import Literature.NumberTheory.LFunctions.BernoulliGammaTransformIdentity
import Literature.NumberTheory.LFunctions.SinnottGammaTransformNonvanishing
import Mathlib.RingTheory.Valuation.ValuationSubring
import Mathlib.RingTheory.LocalRing.ResidueField.Basic
import Mathlib.Algebra.CharP.Lemmas
import Mathlib.FieldTheory.Finite.Basic
import HarnessLib

/-!
# Washington's theorem (after Sinnott): `B_{n,λψ}/n` is a `p`-adic unit for almost all `ψ`

Topic `Literature/NumberTheory/LFunctions`; namespace `Literature.NumberTheory.LFunctions`.
THEOREMS ONLY (auxiliary `def`s with bodies; no named facts).

Let `K` be a field of characteristic `0` with a valuation `v` such that `v(p) < 1` for a prime
`p ≠ 2`, let `M ≠ p` be a prime, `λ'` a Dirichlet character modulo `f` with `M ∣ f` and
`λ'(-1) = (-1)^n` (`n ≥ 1`), all values in `K`, and assume `K` contains primitive `m`-th roots of
unity for all `m`.  Then there is `r₀` such that for all `r ≥ r₀` and all PRIMITIVE Dirichlet
characters `φ` modulo `M^r` "of the second kind" (trivial exactly on the torsion `V` of
`(ℤ/M^r)ˣ`), the generalized Bernoulli number of `Λ = λ' φ̄` satisfies `v(B_{n,Λ}/n) = 1`
(`washington_sinnott_valuation_eq_one`).  This is Washington's theorem [Was78] in the
quantitative-free form proved by Sinnott [Sinnott1987, Theorem 4.4 and §4.5] (there for `n = 1`;
the same proof works for all `n`): by `gaussSum_mul_generalizedBernoulli`,
`g(φ) B_{n,Λ} = n ∑_b φ(b) Q_{n-1}(ζ^b)/((ζ^b)^f - 1)^n`; the right-hand side is `v`-integral and
its reduction in the residue field `k` of `v` is `∑_c ψ̄(c) r̄(ζ̄^c)` for the rational function
`r̄ = Q̄_{n-1}/(Z^f-1)^n` over a finite subfield `F = {x : x^q = x} ⊆ k`, which is non-zero for
`r ≥ m₀` by Sinnott's Theorem 3.2 (`sinnott_sum_psi_ratFn_ne_zero`), the support and symmetry
hypotheses being the polynomial identities `sum_qpoly_comp_eq_zero` and `reflect_qpoly`.

## References

* L. C. Washington, *The non-`p`-part of the class number in a cyclotomic `ℤ_p`-extension*,
  Invent. Math. 49 (1978), 87–97. [Washington1978]
* W. Sinnott, *On a theorem of L. Washington*, Astérisque 147–148 (1987), 209–224, Theorem 4.4,
  Proposition 4.6, §4.5. [Sinnott1987]
-/

noncomputable section

open Finset

namespace Literature.NumberTheory.LFunctions

open Sinnott1987

/-! ### Valuation-ring facts -/

section ValuationFacts

variable {K : Type*} [Field K] {Γ₀ : Type*} [LinearOrderedCommGroupWithZero Γ₀] (v : Valuation K Γ₀)

/-- `v(n) ≤ 1` for natural numbers `n`. [folklore] -/
theorem valuation_natCast_le_one (n : ℕ) : v (n : K) ≤ 1 := by
  induction n with
  | zero => simp
  | succ n ih =>
    rw [Nat.cast_succ]
    exact (v.map_add_le_max' _ _).trans (max_le ih (le_of_eq v.map_one))

/-- `v(a) ≤ 1` for integers `a`. [folklore] -/
theorem valuation_intCast_le_one (a : ℤ) : v (a : K) ≤ 1 := by
  obtain ⟨n, rfl | rfl⟩ := Int.eq_nat_or_neg a
  · rw [Int.cast_natCast]; exact valuation_natCast_le_one v n
  · rw [Int.cast_neg, Int.cast_natCast, Valuation.map_neg]; exact valuation_natCast_le_one v n

/-- If `v(p) < 1`, then `v(M) = 1` for every natural number `M` coprime to `p`. [folklore] -/
theorem valuation_eq_one_of_coprime {p M : ℕ} (hp : v (p : K) < 1) (hMp : M.Coprime p) :
    v (M : K) = 1 := by
  refine le_antisymm (valuation_natCast_le_one v M) ?_
  by_contra hlt
  rw [not_le] at hlt
  obtain ⟨a, b, hab⟩ := (Nat.isCoprime_iff_coprime.mpr hMp : IsCoprime (M : ℤ) (p : ℤ))
  have h1 : v ((a * M + b * p : ℤ) : K) = 1 := by rw [hab, Int.cast_one, map_one]
  have h2 : v ((a * M + b * p : ℤ) : K) < 1 := by
    push_cast
    refine v.map_add_lt ?_ ?_
    · rw [map_mul]
      exact mul_lt_one_of_nonneg_of_lt_one_right (valuation_intCast_le_one v a) zero_le hlt
    · rw [map_mul]
      exact mul_lt_one_of_nonneg_of_lt_one_right (valuation_intCast_le_one v b) zero_le hp
  exact h2.ne h1

/-- `v(η) = 1` for a root of unity `η`. [folklore] -/
theorem valuation_eq_one_of_pow_eq_one {η : K} {N : ℕ} (hN : N ≠ 0) (h : η ^ N = 1) : v η = 1 := by
  have hv : v η ^ N = 1 := by rw [← map_pow, h, map_one]
  rcases lt_trichotomy (v η) 1 with hlt | heq | hgt
  · exact absurd hv (pow_lt_one₀ zero_le hlt hN).ne
  · exact heq
  · exact absurd hv (one_lt_pow₀ hgt hN).ne'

▶ [Exercise instructions] Take every line above carrying "LFunctions" and return it.

▶ [Exercise result]
import Literature.NumberTheory.LFunctions.BernoulliGammaTransformIdentity
import Literature.NumberTheory.LFunctions.SinnottGammaTransformNonvanishing
Topic `Literature/NumberTheory/LFunctions`; namespace `Literature.NumberTheory.LFunctions`.
namespace Literature.NumberTheory.LFunctions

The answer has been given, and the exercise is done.